**Dataset entries**
import Mathlib
import Literature.Combinatorics.Additive.TripleProductProperty
import Literature.Computability.AlgebraicComplexity.GroupTheoreticMatMul
import Literature.Computability.AlgebraicComplexity.GroupTheoreticMatMulThmBProofs

/-!
# Per-member translations preserve STPP families in abelian groups

In an abelian group the simultaneous triple product property (Cohn–Kleinberg–Szegedy–Umans 2005, Def. 5.1;
one-clause form of Blasiak–Church–Cohn–Grochow–Naslund–Sawin–Umans 2017, Def. 2.2) of a family
`(Aᵢ, Bᵢ, Cᵢ)ᵢ` is preserved when EACH member is translated by its own element `tᵢ`, the same for its
three sets: `(Aᵢ + tᵢ, Bᵢ + tᵢ, Cᵢ + tᵢ)ᵢ`.  Indeed in the defining word
`(s′ − s) + (t′ − t) + (u′ − u)` with `s ∈ A_k, s′ ∈ A_i, t ∈ B_i, t′ ∈ B_j, u ∈ C_j, u′ ∈ C_k` every
translation `tᵢ, tⱼ, t_k` enters once with each sign.  (Translating the three sets of one member by
DIFFERENT elements does not preserve the property in general.)  This is the symmetry behind the
`2n³` "fat partners" `(P₁ + t, P₂ + t, P₀ + t)`, `(P₂ + t, P₀ + t, P₁ + t)` of the punctured-axes triple in
`(ℤ/n)³` (cell mm-stpp), and it lets census engines quotient their search pools by per-member translation.

* `AddSimultaneousTPP.translate` — CKSU convention (`Literature.Combinatorics.Additive.AddSimultaneousTPP`);
* `IsSTPP.translate` — census convention (`Literature.Computability.AlgebraicComplexity.IsSTPP`).

## References
* [CohnKleinbergSzegedyUmans2005] H. Cohn, R. Kleinberg, B. Szegedy, C. Umans, FOCS 2005, Def. 5.1.
* [BlasiakChurchCohnGrochowNaslundSawinUmans2017] Discrete Analysis 2017:3, Def. 2.2.
-/

namespace Literature.Computability.AlgebraicComplexity

open Finset Literature.Combinatorics.Additive

variable {H : Type*} [AddCommGroup H] [DecidableEq H]

/-- **Per-member translation invariance of the STPP** (abelian groups, CKSU convention): if
`(Aᵢ, Bᵢ, Cᵢ)ᵢ` is an STPP family then so is `(Aᵢ + tᵢ, Bᵢ + tᵢ, Cᵢ + tᵢ)ᵢ` for any `t : ι → H`.
[cite: CohnKleinbergSzegedyUmans2005, Def. 5.1] -/
theorem _root_.Literature.Combinatorics.Additive.AddSimultaneousTPP.translate {ι : Type*}
    {A B C : ι → Finset H} (h : AddSimultaneousTPP A B C) (t : ι → H) :
    AddSimultaneousTPP (fun i => (A i).image (· + t i)) (fun i => (B i).image (· + t i))
      (fun i => (C i).image (· + t i)) := by
  rw [addSimultaneousTPP_iff_forall] at h ⊢
  intro i j k s hs s' hs' v hv v' hv' u hu u' hu' he
  obtain ⟨a, ha, rfl⟩ := Finset.mem_image.1 hs
  obtain ⟨a', ha', rfl⟩ := Finset.mem_image.1 hs'
  obtain ⟨b, hb, rfl⟩ := Finset.mem_image.1 hv
  obtain ⟨b', hb', rfl⟩ := Finset.mem_image.1 hv'
  obtain ⟨c, hc, rfl⟩ := Finset.mem_image.1 hu
  obtain ⟨c', hc', rfl⟩ := Finset.mem_image.1 hu'
  have key : (a' - a) + (b' - b) + (c' - c) = 0 := by
    rw [← he]; abel
  obtain ⟨hij, hjk, e1, e2, e3⟩ := h i j k a ha a' ha' b hb b' hb' c hc c' hc' key
  subst hij; subst hjk
  exact ⟨rfl, rfl, by rw [e1], by rw [e2], by rw [e3]⟩

/-- **Per-member translation invariance of the STPP**, census convention `IsSTPP` (families indexed by
`Fin N`). [cite: BlasiakChurchCohnGrochowNaslundSawinUmans2017, Def. 2.2] -/
theorem IsSTPP.translate {N : ℕ} {A B C : Fin N → Finset H} (h : IsSTPP A B C) (t : Fin N → H) :
    IsSTPP (fun i => (A i).image (· + t i)) (fun i => (B i).image (· + t i))
      (fun i => (C i).image (· + t i)) := by
  rw [isSTPP_iff_addSimultaneousTPP] at h ⊢
  exact h.translate t

end Literature.Computability.AlgebraicComplexity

**Aim of the task**
In the records, how many lines hold the word "obtain"? Answer with the number and no other words.

**Solution for this problem**
7